Schroeder acknowledged that there is some body camera footage from officers during the fatal June 1 shooting of McAtee but, after pausing to speak to his attorney, declined to elaborate. Fischer claimed he fired Conrad after learning there was no body camera footage of the shooting.
Schroeder also said that LMPD's Thursday night arrest of state Rep. Attica Scott was "under review" by the county attorney, like all the other arrests from that night.
LMPD has accused Scott, a Louisville Democrat, of being "part of a large group" near the main branch of the Louisville Free Public Library that was ordered to disperse "and failed to do so." Her arrest report lists charges of unlawful assembly, failure to disperse and first-degree rioting, a Class D felony. Scott has called her arrest "ridiculous."
Schroeder also acknowledged that some LMPD officers considered a search warrant to enter the nearby First Unitarian Church two nights later, when the department believed arson suspects might be hiding inside among the other protesters who sought refuge there.
"That is a conversation (Chief of Public Safety Amy Hess) and I and some other members of the staff had with a member of the county attorney and determined that was not an appropriate course of action," he said.
Committee members also questioned Schroeder about his handling of two strongly-worded emails from LMPD officers, both of which recently became public. Maj. Bridget Hallahan, of Louisville's 5th Division, was relieved of her command position and allowed to retire after controversial emails from her personal account surfaced.
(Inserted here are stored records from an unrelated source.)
import Literature.Analysis.UnboundedOperators.WeaklySingularDuhamel
import HarnessLib

/-!
# Shift and concatenation of mild solutions of an abstract semilinear parabolic equation

Analysis/UnboundedOperators support file (everything proved; no definitions, no named facts).  Let `E` be
a real Banach space, `T(t)` (`t ≥ 0`) a strongly continuous semigroup of bounded operators
(`T(s + t) = T(s) T(t)`), `K(t)` (`t > 0`) bounded operators, strongly continuous on `(0, ∞)`, weakly
singular (`‖K(t)‖ ≤ C t^{−α}`, `α < 1`) and intertwined with the semigroup, `K(s + t) = T(s) K(t)` (the
abstract `A^α e^{−tA}` of D. Henry, *Geometric Theory of Semilinear Parabolic Equations*, LNM 840 (1981),
Thm. 1.4.3), `f ∈ E` a constant forcing and `G : ℝ → E` a continuous inhomogeneity.  The variation of
constants (Duhamel) expression

  `D(t) = T(t) x + ∫₀ᵗ T(t − s) f ds − ∫₀ᵗ K(t − s) G(s) ds`

splits at any intermediate time `0 ≤ a ≤ t` as `D(t) = T(t − a) D(a) + ∫₀^{t−a} T(t − a − s) f ds −
∫₀^{t−a} K(t − a − s) G(a + s) ds` (Henry 1981, proof of Thm. 3.3.4; A. Pazy, *Semigroups of Linear
Operators and Applications to PDE* (1983), §6.3, proof of Thm. 6.3.1, the continuation step):

* `integral_orbit_split` — `∫₀ᵗ T(t − s) f ds = T(t − a) ∫₀ᵃ T(a − s) f ds + ∫₀^{t−a} T(t − a − s) f ds`;
* `integral_duhamel_split` — `∫₀ᵗ K(t − s) G(s) ds = T(t − a) ∫₀ᵃ K(a − s) G(s) ds +
  ∫₀^{t−a} K(t − a − s) G(a + s) ds`;
* `duhamel_concat` — **concatenation**: a curve `u` satisfying the Duhamel identity from `x` on `[0, a]`
  and the shifted identity from `u(a)` on `[a, b]` satisfies the identity from `x` on `[0, b]`;
* `duhamel_shift` — **shift**: conversely the identity on `[0, b]` gives the shifted identity from
  `u(a)` for `t ↦ u(a + t)` on `[0, b − a]`.

With `G = N(u, u)` these are the restriction / continuation rules for mild solutions of
`y' + Ay = f − N(y, y)` (Henry 1981, Lemma 3.3.2 ff., Thm. 3.3.4); with `f = 0` and
`G = N(y, w) + N(w, y)` the same rules for the linearised equation.  Deliberately NOT here: existence,
uniqueness, the semigroup as a `C₀`-semigroup structure.

## References

* D. Henry, *Geometric Theory of Semilinear Parabolic Equations*, LNM 840, Springer (1981), Thm. 1.4.3,
  §3.3, Thm. 3.3.4. [Henry1981]
* A. Pazy, *Semigroups of Linear Operators and Applications to Partial Differential Equations*, Springer
  (1983), §6.3, Thm. 6.3.1. [Pazy1983]
-/

open Set Filter MeasureTheory intervalIntegral
open _root_.Topology

namespace Literature.Analysis.UnboundedOperators

variable {E : Type*} [NormedAddCommGroup E] [NormedSpace ℝ E] [CompleteSpace E]

omit [CompleteSpace E] in
/-- The semigroup law applied to a vector: `T(a + b) x = T(a) (T(b) x)` for `a, b ≥ 0`. [folklore] -/
theorem semigroup_apply_add {T : ℝ → E →L[ℝ] E}
    (hTadd : ∀ s t, 0 ≤ s → 0 ≤ t → T (s + t) = (T s).comp (T t)) {a b : ℝ} (ha : 0 ≤ a)
    (hb : 0 ≤ b) (x : E) : T (a + b) x = T a (T b x) := by
  rw [hTadd a b ha hb, ContinuousLinearMap.comp_apply]

omit [CompleteSpace E] in
/-- The forcing term of a constant forcing after the substitution `u = t − s`:
`∫₀ᵗ T(t − s) f ds = ∫₀ᵗ T(u) f du`. [folklore] -/
theorem integral_orbit_eq (T : ℝ → E →L[ℝ] E) (f : E) (t : ℝ) :
    ∫ s in (0 : ℝ)..t, T (t - s) f = ∫ u in (0 : ℝ)..t, T u f := by
  rw [intervalIntegral.integral_comp_sub_left (fun u => T u f) t, sub_self, sub_zero]

/-- **Splitting of the forcing term at an intermediate time** (Pazy 1983, §6.3, continuation step of
the proof of Thm. 6.3.1): for a strongly continuous semigroup `T` and `0 ≤ a ≤ t`,
`∫₀ᵗ T(t − s) f ds = T(t − a) ∫₀ᵃ T(a − s) f ds + ∫₀^{t−a} T(t − a − s) f ds`. [folklore] -/
theorem integral_orbit_split {T : ℝ → E →L[ℝ] E}
    (hTadd : ∀ s t, 0 ≤ s → 0 ≤ t → T (s + t) = (T s).comp (T t))
    (hTc : ∀ y : E, Continuous fun t : ℝ => T t y) (f : E) {a t : ℝ} (ha : 0 ≤ a) (hat : a ≤ t) :
    ∫ s in (0 : ℝ)..t, T (t - s) f =
      T (t - a) (∫ s in (0 : ℝ)..a, T (a - s) f) + ∫ s in (0 : ℝ)..(t - a), T (t - a - s) f := by
  have hint : ∀ b c : ℝ, IntervalIntegrable (fun u => T u f) volume b c := fun b c =>
    (hTc f).intervalIntegrable b c
  rw [integral_orbit_eq T f t, integral_orbit_eq T f a, integral_orbit_eq T f (t - a),
    ← intervalIntegral.integral_add_adjacent_intervals (hint 0 (t - a)) (hint (t - a) t), add_comm]
  congr 1
  have e : a + (t - a) = t := by ring
  have h1 := intervalIntegral.integral_comp_add_right (fun u => T u f) (t - a) (a := 0) (b := a)
  simp only [zero_add, e] at h1
  rw [← h1]
  have h2 : ∀ v ∈ uIcc 0 a, T (v + (t - a)) f = T (t - a) (T v f) := fun v hv => by
    rw [uIcc_of_le ha] at hv
    rw [add_comm, semigroup_apply_add hTadd (sub_nonneg.2 hat) hv.1]
  rw [intervalIntegral.integral_congr h2, (T (t - a)).intervalIntegral_comp_comm (hint 0 a)]

/-- **Splitting of the weakly singular Duhamel term at an intermediate time** (Henry 1981, proof of
Thm. 3.3.4; Pazy 1983, §6.3): if `K(s + t) = T(s) K(t)` (`s ≥ 0`, `t > 0`), `‖K(t)‖ ≤ C t^{−α}` with
`α < 1`, `K` is strongly continuous on `(0, ∞)` and `G` is continuous, then for `0 ≤ a ≤ t`
`∫₀ᵗ K(t − s) G(s) ds = T(t − a) ∫₀ᵃ K(a − s) G(s) ds + ∫₀^{t−a} K(t − a − s) G(a + s) ds`
(on `[0, a)` the kernel factors as `K(t − s) = T(t − a) K(a − s)`, and `T(t − a)` commutes with the
Bochner integral of the integrable Duhamel integrand). [folklore] -/
theorem integral_duhamel_split {T K : ℝ → E →L[ℝ] E} {α C : ℝ} (hα : α < 1)
    (hK : ∀ t, 0 < t → ‖K t‖ ≤ C * t ^ (-α))
    (hKadd : ∀ s t, 0 ≤ s → 0 < t → K (s + t) = (T s).comp (K t))
    (hKc : ∀ y : E, ContinuousOn (fun t : ℝ => K t y) (Ioi 0)) {G : ℝ → E} (hG : Continuous G)
    {a t : ℝ} (ha : 0 ≤ a) (hat : a ≤ t) :
    ∫ s in (0 : ℝ)..t, K (t - s) (G s) =
      T (t - a) (∫ s in (0 : ℝ)..a, K (a - s) (G s)) +
        ∫ s in (0 : ℝ)..(t - a), K (t - a - s) (G (a + s)) := by
  have ht : 0 ≤ t := ha.trans hat
  have hI : IntervalIntegrable (fun s => K (t - s) (G s)) volume 0 t :=
    intervalIntegrable_duhamelIntegrand hK hKc hα hG ht
  have hI1 : IntervalIntegrable (fun s => K (t - s) (G s)) volume 0 a :=
    hI.mono_set (by rw [uIcc_of_le ha, uIcc_of_le ht]; exact Icc_subset_Icc_right hat)
  have hI2 : IntervalIntegrable (fun s => K (t - s) (G s)) volume a t :=
    hI.mono_set (by rw [uIcc_of_le hat, uIcc_of_le ht]; exact Icc_subset_Icc_left ha)
  rw [← intervalIntegral.integral_add_adjacent_intervals hI1 hI2]
  congr 1
  · -- the past `[0, a]`: `K(t - s) = T(t - a) K(a - s)` off the endpoint `s = a`
    have hIa : IntervalIntegrable (fun s => K (a - s) (G s)) volume 0 a :=
      intervalIntegrable_duhamelIntegrand hK hKc hα hG ha
    rw [← (T (t - a)).intervalIntegral_comp_comm hIa]
    refine intervalIntegral.integral_congr_ae ?_
    filter_upwards [compl_mem_ae_iff.mpr (Real.volume_singleton (a := a))] with s hsa hs
    rw [uIoc_of_le ha] at hs
    have hs' : s < a := lt_of_le_of_ne hs.2 hsa
    have e : t - s = (t - a) + (a - s) := by ring
    rw [e, hKadd _ _ (sub_nonneg.2 hat) (sub_pos.2 hs'), ContinuousLinearMap.comp_apply]
  · -- the window `[a, t]`: substitution `s = a + r`
    have h := intervalIntegral.integral_comp_add_right (fun s => K (t - s) (G s)) a (a := 0)
      (b := t - a)
    simp only [zero_add, sub_add_cancel] at h
    rw [← h]
    refine intervalIntegral.integral_congr fun s _ => ?_
    simp only [add_comm s a, sub_add_eq_sub_sub]

/-- **Concatenation of Duhamel identities** (Henry 1981, Thm. 3.3.4, continuation of mild solutions;
Pazy 1983, Thm. 6.3.1).  If `u(t) = T(t) x + ∫₀ᵗ T(t − s) f ds − ∫₀ᵗ K(t − s) G(s) ds` on `[0, a]` and
`u(t) = T(t − a) u(a) + ∫₀^{t−a} T(t − a − s) f ds − ∫₀^{t−a} K(t − a − s) G(a + s) ds` on `[a, b]`,
then the first identity holds on all of `[0, b]`.  With `G = N(u, u)`: a mild solution on `[0, a]`
continued by a mild solution from `u(a)` is a mild solution on `[0, b]`. [folklore] -/
theorem duhamel_concat {T K : ℝ → E →L[ℝ] E} {α C : ℝ} (hα : α < 1)
    (hTadd : ∀ s t, 0 ≤ s → 0 ≤ t → T (s + t) = (T s).comp (T t))
    (hTc : ∀ y : E, Continuous fun t : ℝ => T t y) (hK : ∀ t, 0 < t → ‖K t‖ ≤ C * t ^ (-α))
    (hKadd : ∀ s t, 0 ≤ s → 0 < t → K (s + t) = (T s).comp (K t))
    (hKc : ∀ y : E, ContinuousOn (fun t : ℝ => K t y) (Ioi 0)) (f : E) {G : ℝ → E} (hG : Continuous G)
    {u : ℝ → E} {x : E} {a b : ℝ} (ha : 0 ≤ a)
    (h1 : ∀ t ∈ Icc 0 a, u t = T t x + (∫ s in (0 : ℝ)..t, T (t - s) f) -
      ∫ s in (0 : ℝ)..t, K (t - s) (G s))
    (h2 : ∀ t ∈ Icc a b, u t = T (t - a) (u a) + (∫ s in (0 : ℝ)..(t - a), T (t - a - s) f) -
      ∫ s in (0 : ℝ)..(t - a), K (t - a - s) (G (a + s))) :
    ∀ t ∈ Icc 0 b, u t = T t x + (∫ s in (0 : ℝ)..t, T (t - s) f) -
      ∫ s in (0 : ℝ)..t, K (t - s) (G s) := by
  intro t ht
  rcases le_total t a with hta | hat
  · exact h1 t ⟨ht.1, hta⟩
  have hT : T t x = T (t - a) (T a x) := by
    rw [← semigroup_apply_add hTadd (sub_nonneg.2 hat) ha, sub_add_cancel]
  rw [h2 t ⟨hat, ht.2⟩, h1 a ⟨ha, le_rfl⟩, integral_orbit_split hTadd hTc f ha hat,
    integral_duhamel_split hα hK hKadd hKc hG ha hat, hT, map_sub, map_add]
  abel

/-- **Shift of a Duhamel identity** (Henry 1981, §3.3; Pazy 1983, §6.3): if
`u(t) = T(t) x + ∫₀ᵗ T(t − s) f ds − ∫₀ᵗ K(t − s) G(s) ds` on `[0, b]` and `0 ≤ a ≤ b`, then
`u(a + t) = T(t) u(a) + ∫₀ᵗ T(t − s) f ds − ∫₀ᵗ K(t − s) G(a + s) ds` on `[0, b − a]`: the time-shift of
a mild solution is the mild solution from the intermediate value (restriction to `[a, b]`). [folklore] -/
theorem duhamel_shift {T K : ℝ → E →L[ℝ] E} {α C : ℝ} (hα : α < 1)
    (hTadd : ∀ s t, 0 ≤ s → 0 ≤ t → T (s + t) = (T s).comp (T t))
    (hTc : ∀ y : E, Continuous fun t : ℝ => T t y) (hK : ∀ t, 0 < t → ‖K t‖ ≤ C * t ^ (-α))
    (hKadd : ∀ s t, 0 ≤ s → 0 < t → K (s + t) = (T s).comp (K t))
    (hKc : ∀ y : E, ContinuousOn (fun t : ℝ => K t y) (Ioi 0)) (f : E) {G : ℝ → E} (hG : Continuous G)
    {u : ℝ → E} {x : E} {a b : ℝ} (ha : 0 ≤ a) (hab : a ≤ b)
    (h : ∀ t ∈ Icc 0 b, u t = T t x + (∫ s in (0 : ℝ)..t, T (t - s) f) -
      ∫ s in (0 : ℝ)..t, K (t - s) (G s)) :
    ∀ t ∈ Icc 0 (b - a), u (a + t) = T t (u a) + (∫ s in (0 : ℝ)..t, T (t - s) f) -
      ∫ s in (0 : ℝ)..t, K (t - s) (G (a + s)) := by
  intro t ht
  have hat : a ≤ a + t := le_add_of_nonneg_right ht.1
  have hT : T (a + t) x = T t (T a x) := by
    rw [add_comm, semigroup_apply_add hTadd ht.1 ha]
  rw [h (a + t) ⟨ha.trans hat, by linarith [ht.2]⟩, h a ⟨ha, hab⟩,
    integral_orbit_split hTadd hTc f ha hat, integral_duhamel_split hα hK hKadd hKc hG ha hat, hT,
    map_sub, map_add]
  simp only [add_sub_cancel_left]
  abel

end Literature.Analysis.UnboundedOperators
Sgt. Jonathan Mattingly, who led the March 13 raid into Breonna Taylor’s apartment, also wrote a controversial email critical of the mayor's leadership.
Schroeder said firing Hallahan would have required an investigation. He also said taking any disciplinary action against Mattingly for his email would require the same thing.
"I am aware of (Mattingly's) e-mail," Schroeder said. "I have not had time to take any action on that e-mail. We've been dealing with the events of the post-attorney general's decision. That is something that would require an investigation, so that is something that either I or — if it occurs after I leave — Chief (Yvette) Gentry would need to address."
Schroeder, who had fought the Council’s subpoenas in court, relented and agreed to answer questions at the meeting of the Council’s committee only after the Kentucky Court of Appeals ruled against him Monday morning.
In testimony spanning about four hours, Schroeder said at times he has been “micromanaged” by Fischer’s staff. In one example, he said, the mayor’s office asked to review email updates sent to officers, a move Schroeder said was meant to improve the department’s communication.
Schroeder said the Professional Standards Unit, which looks into whether officers followed procedures, is conducting 20 protest-related investigations, while the Public Integrity Unit, which assesses possible criminal violations by police, is conducting five protest-related investigations.
Schroeder is set to retire Thursday. Fischer has named former LMPD Deputy Chief Gentry as the next interim chief as the search for a permanent chief continues.